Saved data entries

----

import Summits.BirchSwinnertonDyer.BirchSwinnertonDyer.Theorems.ManinLocalTwoThreeLineIndexMonotone
import Literature.NumberTheory.EllipticCurves.PastenSpectralDegreeProofs
import HarnessLib

/-!
# The congruence number and all cut-lattice line indices of an elliptic-curve newform are FINITE (nonzero)

Summit `BirchSwinnertonDyer`, sub-problem `BirchSwinnertonDyer`, route `ManinLocalTwoThree`; width seat `bsd-line-manin23-p2`
(gen 9), `--supports` the crux C3 `ManinPrimeToThreeAtNine` (stmt-BirchSwinnertonDyer-22968).  Cell `bsd-f2-manin`, descent
lens: desc's rows carry guards `lineIndex … ≠ 0` / «finite index» (the tree's `lineIndex`, `congruenceNumber`, `planeIndex` are
`Nat.card` of a quotient, `0` when infinite).  The tree's Pasten–Shimura machinery (`PastenSpectralDegreeProofs`,
`PastenCongruenceModulusProofs`, PROVED) gives `r_f ∣ ∏_{P ≠ 𝕀_f} η_f(P)` with a positive right-hand side for the newform of
every modular parametrisation datum; so `r_f ≠ 0`, and by monotonicity (`lineIndex_dvd_of_le`, sibling file) every line index
of a lattice containing `D.f` is nonzero.  Consequences recorded here: the guards disappear from the seat's E-desc-56 upper
half for twist pairs, and the Conway–Norton plane index of a same-conductor `(−3)`-twist pair is finite.

PROVED here (no `sorry`): **`congruenceNumber_ne_zero_of_datum`**, `lineIndex_ne_zero_of_mem`,
`lineIndex_ramanujan_ne_zero`, `lineIndex_conway_ne_zero`, `lineIndex_al_ne_zero`,
`planeIndex_conwayNorton_ne_zero_of_isIsogenous_quadraticTwist_negThree`,
**`eisensteinDepth_le_of_isIsogenous_quadraticTwist_negThree'`** (guard-free: `k(D.f) ≤ 2·ord₃ r_R(D.f) ≤ 2·ord₃ r_{D.f}`).

BSD is not proved by this; Manin's conjecture is not proved by this.
-/

set_option autoImplicit false
set_option linter.dupNamespace false

noncomputable section

open scoped MatrixGroups ModularForm
open CongruenceSubgroup WeierstrassCurve
open Literature.NumberTheory.EllipticCurves Literature.NumberTheory.EllipticCurves.ModularForms
open Summit.BirchSwinnertonDyer.Rank1Residual.ManinAdditive
open Summit.BirchSwinnertonDyer.Rank1Residual.ManinAdditive.RamanujanCut
open Summit.BirchSwinnertonDyer.Rank1Residual.ManinAdditive.ConwayCut
open Summit.BirchSwinnertonDyer.Rank1Residual.ManinAdditive.ConwayNortonThree

namespace Summit.BirchSwinnertonDyer.BirchSwinnertonDyer.Theorems.ManinLocalTwoThree

variable {N : ℕ} [NeZero N] {W : WeierstrassCurve ℚ} [W.IsElliptic]

omit [W.IsElliptic] in
/-- **`r_f ≠ 0` for the newform of a modular parametrisation datum** (Pasten–Shimura: `r_f ∣ ∏ η_f(P) > 0`). -/
theorem congruenceNumber_ne_zero_of_datum (D : ModularParametrizationData W N) : congruenceNumber D.f ≠ 0 := fun h0 =>
  (Nat.pos_iff_ne_zero.mp D.prod_heckeCongruenceModulus_pos)
    (Nat.eq_zero_of_zero_dvd (h0 ▸ D.congruenceNumber_dvd_prod_heckeCongruenceModulus))

omit [W.IsElliptic] in
/-- Every line index of an integral lattice containing `D.f` is nonzero (finite). -/
theorem lineIndex_ne_zero_of_mem (D : ModularParametrizationData W N) {M : Submodule ℤ (CuspForm (Gamma0 N) 2)}
    (hM : M ≤ integralCuspForms0 N 2) (hf : D.f ∈ M) : lineIndex M D.f ≠ 0 := fun h0 =>
  congruenceNumber_ne_zero_of_datum D
    (Nat.eq_zero_of_zero_dvd (h0 ▸ (lineIndex_integralCuspForms0 D.f ▸ lineIndex_dvd_of_le hM hf)))

/-- `r_R(D.f) ≠ 0` (`9 ∣ N`). -/
theorem lineIndex_ramanujan_ne_zero (h9 : 9 ∣ N) (D : ModularParametrizationData W N) :
    lineIndex (ramanujanStableLattice N) D.f ≠ 0 :=
  lineIndex_ne_zero_of_mem D (ramanujanStableLattice_le_alStableLattice.trans alStableLattice_le)
    (f_mem_ramanujanStableLattice h9 D)

/-- `r_G(D.f) ≠ 0` (`4 ∣ N`). -/
theorem lineIndex_conway_ne_zero (h4 : 4 ∣ N) (D : ModularParametrizationData W N) :
    lineIndex (conwayStableLattice N) D.f ≠ 0 :=
  lineIndex_ne_zero_of_mem D conwayStableLattice_le (f_mem_conwayStableLattice h4 D)

omit [W.IsElliptic] in
/-- `r_{AL}(D.f) ≠ 0`. -/
theorem lineIndex_al_ne_zero (D : ModularParametrizationData W N) : lineIndex (alStableLattice N) D.f ≠ 0 :=
  lineIndex_ne_zero_of_mem D alStableLattice_le
    (f_mem_alStableLattice D IsNewform0.exists_atkinLehnerInvolutionAt_eq_smul_holds)

/-- **The Conway–Norton plane index of a same-conductor `(−3)`-twist pair is finite**: `planeIndex(M^G, D.f) ≠ 0`
(it divides `r_R(D.f)² ≠ 0`). -/
theorem planeIndex_conwayNorton_ne_zero_of_isIsogenous_quadraticTwist_negThree {W' : WeierstrassCurve ℚ} [W'.IsElliptic]
    (D : ModularParametrizationData W N) (D' : ModularParametrizationData W' N) (h9 : 9 ∣ N)
    (h9W' : 9 ∣ W'.conductorNorm ℤ) (hiso : IsIsogenous (W.quadraticTwist ((-3 : ℤ) : ℚ)) W') :
    planeIndex (conwayNortonLatticeAtThree N) D.f ≠ 0 := fun h0 =>
  pow_ne_zero 2 (lineIndex_ramanujan_ne_zero h9 D)
    (Nat.eq_zero_of_zero_dvd (h0 ▸ planeIndex_conwayNorton_dvd_sq_lineIndex_ramanujan h9
      (mem_conwayNorton_of_isIsogenous_quadraticTwist_negThree D D' (by simpa using h9) h9W' hiso).1))

/-- **Guard-free upper half of E-desc-56 for same-conductor `(−3)`-twist pairs**: `k(D.f) ≤ 2·ord₃ r_R(D.f)` and
`k(D.f) ≤ 2·ord₃ r_{D.f}`. -/
theorem eisensteinDepth_le_of_isIsogenous_quadraticTwist_negThree' {W' : WeierstrassCurve ℚ} [W'.IsElliptic]
    (D : ModularParametrizationData W N) (D' : ModularParametrizationData W' N) (h9 : 9 ∣ N)
    (h9W' : 9 ∣ W'.conductorNorm ℤ) (hiso : IsIsogenous (W.quadraticTwist ((-3 : ℤ) : ℚ)) W') :
    eisensteinDepth (conwayNortonLatticeAtThree N) D.f ≤ 2 * padicValNat 3 (lineIndex (ramanujanStableLattice N) D.f) ∧
      eisensteinDepth (conwayNortonLatticeAtThree N) D.f ≤ 2 * padicValNat 3 (congruenceNumber D.f) :=
  ⟨(eisensteinDepth_le_of_isIsogenous_quadraticTwist_negThree D D' h9 h9W' hiso (lineIndex_ramanujan_ne_zero h9 D)).2,
    eisensteinDepth_le_congruenceNumber_of_isIsogenous_quadraticTwist_negThree D D' h9 h9W' hiso
      (congruenceNumber_ne_zero_of_datum D)⟩

end Summit.BirchSwinnertonDyer.BirchSwinnertonDyer.Theorems.ManinLocalTwoThree

end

----

WORK ITEM: Restate the records, all of them, precisely as written.

ANSWER SPACE:
import Summits.BirchSwinnertonDyer.BirchSwinnertonDyer.Theorems.ManinLocalTwoThreeLineIndexMonotone
import Literature.NumberTheory.EllipticCurves.PastenSpectralDegreeProofs
import HarnessLib

/-!
# The congruence number and all cut-lattice line indices of an elliptic-curve newform are FINITE (nonzero)

Summit `BirchSwinnertonDyer`, sub-problem `BirchSwinnertonDyer`, route `ManinLocalTwoThree`; width seat `bsd-line-manin23-p2`
(gen 9), `--supports` the crux C3 `ManinPrimeToThreeAtNine` (stmt-BirchSwinnertonDyer-22968).  Cell `bsd-f2-manin`, descent
lens: desc's rows carry guards `lineIndex … ≠ 0` / «finite index» (the tree's `lineIndex`, `congruenceNumber`, `planeIndex` are
`Nat.card` of a quotient, `0` when infinite).  The tree's Pasten–Shimura machinery (`PastenSpectralDegreeProofs`,
`PastenCongruenceModulusProofs`, PROVED) gives `r_f ∣ ∏_{P ≠ 𝕀_f} η_f(P)` with a positive right-hand side for the newform of
every modular parametrisation datum; so `r_f ≠ 0`, and by monotonicity (`lineIndex_dvd_of_le`, sibling file) every line index
of a lattice containing `D.f` is nonzero.  Consequences recorded here: the guards disappear from the seat's E-desc-56 upper
half for twist pairs, and the Conway–Norton plane index of a same-conductor `(−3)`-twist pair is finite.

PROVED here (no `sorry`): **`congruenceNumber_ne_zero_of_datum`**, `lineIndex_ne_zero_of_mem`,
`lineIndex_ramanujan_ne_zero`, `lineIndex_conway_ne_zero`, `lineIndex_al_ne_zero`,
`planeIndex_conwayNorton_ne_zero_of_isIsogenous_quadraticTwist_negThree`,
**`eisensteinDepth_le_of_isIsogenous_quadraticTwist_negThree'`** (guard-free: `k(D.f) ≤ 2·ord₃ r_R(D.f) ≤ 2·ord₃ r_{D.f}`).

BSD is not proved by this; Manin's conjecture is not proved by this.
-/

set_option autoImplicit false
set_option linter.dupNamespace false

noncomputable section

open scoped MatrixGroups ModularForm
open CongruenceSubgroup WeierstrassCurve
open Literature.NumberTheory.EllipticCurves Literature.NumberTheory.EllipticCurves.ModularForms
open Summit.BirchSwinnertonDyer.Rank1Residual.ManinAdditive
open Summit.BirchSwinnertonDyer.Rank1Residual.ManinAdditive.RamanujanCut
open Summit.BirchSwinnertonDyer.Rank1Residual.ManinAdditive.ConwayCut
open Summit.BirchSwinnertonDyer.Rank1Residual.ManinAdditive.ConwayNortonThree

namespace Summit.BirchSwinnertonDyer.BirchSwinnertonDyer.Theorems.ManinLocalTwoThree

variable {N : ℕ} [NeZero N] {W : WeierstrassCurve ℚ} [W.IsElliptic]

omit [W.IsElliptic] in
/-- **`r_f ≠ 0` for the newform of a modular parametrisation datum** (Pasten–Shimura: `r_f ∣ ∏ η_f(P) > 0`). -/
theorem congruenceNumber_ne_zero_of_datum (D : ModularParametrizationData W N) : congruenceNumber D.f ≠ 0 := fun h0 =>
  (Nat.pos_iff_ne_zero.mp D.prod_heckeCongruenceModulus_pos)
    (Nat.eq_zero_of_zero_dvd (h0 ▸ D.congruenceNumber_dvd_prod_heckeCongruenceModulus))

omit [W.IsElliptic] in
/-- Every line index of an integral lattice containing `D.f` is nonzero (finite). -/
theorem lineIndex_ne_zero_of_mem (D : ModularParametrizationData W N) {M : Submodule ℤ (CuspForm (Gamma0 N) 2)}
    (hM : M ≤ integralCuspForms0 N 2) (hf : D.f ∈ M) : lineIndex M D.f ≠ 0 := fun h0 =>
  congruenceNumber_ne_zero_of_datum D
    (Nat.eq_zero_of_zero_dvd (h0 ▸ (lineIndex_integralCuspForms0 D.f ▸ lineIndex_dvd_of_le hM hf)))

/-- `r_R(D.f) ≠ 0` (`9 ∣ N`). -/
theorem lineIndex_ramanujan_ne_zero (h9 : 9 ∣ N) (D : ModularParametrizationData W N) :
    lineIndex (ramanujanStableLattice N) D.f ≠ 0 :=
  lineIndex_ne_zero_of_mem D (ramanujanStableLattice_le_alStableLattice.trans alStableLattice_le)
    (f_mem_ramanujanStableLattice h9 D)

/-- `r_G(D.f) ≠ 0` (`4 ∣ N`). -/
theorem lineIndex_conway_ne_zero (h4 : 4 ∣ N) (D : ModularParametrizationData W N) :
    lineIndex (conwayStableLattice N) D.f ≠ 0 :=
  lineIndex_ne_zero_of_mem D conwayStableLattice_le (f_mem_conwayStableLattice h4 D)

omit [W.IsElliptic] in
/-- `r_{AL}(D.f) ≠ 0`. -/
theorem lineIndex_al_ne_zero (D : ModularParametrizationData W N) : lineIndex (alStableLattice N) D.f ≠ 0 :=
  lineIndex_ne_zero_of_mem D alStableLattice_le
    (f_mem_alStableLattice D IsNewform0.exists_atkinLehnerInvolutionAt_eq_smul_holds)

/-- **The Conway–Norton plane index of a same-conductor `(−3)`-twist pair is finite**: `planeIndex(M^G, D.f) ≠ 0`
(it divides `r_R(D.f)² ≠ 0`). -/
theorem planeIndex_conwayNorton_ne_zero_of_isIsogenous_quadraticTwist_negThree {W' : WeierstrassCurve ℚ} [W'.IsElliptic]
    (D : ModularParametrizationData W N) (D' : ModularParametrizationData W' N) (h9 : 9 ∣ N)
    (h9W' : 9 ∣ W'.conductorNorm ℤ) (hiso : IsIsogenous (W.quadraticTwist ((-3 : ℤ) : ℚ)) W') :
    planeIndex (conwayNortonLatticeAtThree N) D.f ≠ 0 := fun h0 =>
  pow_ne_zero 2 (lineIndex_ramanujan_ne_zero h9 D)
    (Nat.eq_zero_of_zero_dvd (h0 ▸ planeIndex_conwayNorton_dvd_sq_lineIndex_ramanujan h9
      (mem_conwayNorton_of_isIsogenous_quadraticTwist_negThree D D' (by simpa using h9) h9W' hiso).1))

/-- **Guard-free upper half of E-desc-56 for same-conductor `(−3)`-twist pairs**: `k(D.f) ≤ 2·ord₃ r_R(D.f)` and
`k(D.f) ≤ 2·ord₃ r_{D.f}`. -/
theorem eisensteinDepth_le_of_isIsogenous_quadraticTwist_negThree' {W' : WeierstrassCurve ℚ} [W'.IsElliptic]
    (D : ModularParametrizationData W N) (D' : ModularParametrizationData W' N) (h9 : 9 ∣ N)
    (h9W' : 9 ∣ W'.conductorNorm ℤ) (hiso : IsIsogenous (W.quadraticTwist ((-3 : ℤ) : ℚ)) W') :
    eisensteinDepth (conwayNortonLatticeAtThree N) D.f ≤ 2 * padicValNat 3 (lineIndex (ramanujanStableLattice N) D.f) ∧
      eisensteinDepth (conwayNortonLatticeAtThree N) D.f ≤ 2 * padicValNat 3 (congruenceNumber D.f) :=
  ⟨(eisensteinDepth_le_of_isIsogenous_quadraticTwist_negThree D D' h9 h9W' hiso (lineIndex_ramanujan_ne_zero h9 D)).2,
    eisensteinDepth_le_congruenceNumber_of_isIsogenous_quadraticTwist_negThree D D' h9 h9W' hiso
      (congruenceNumber_ne_zero_of_datum D)⟩

end Summit.BirchSwinnertonDyer.BirchSwinnertonDyer.Theorems.ManinLocalTwoThree

end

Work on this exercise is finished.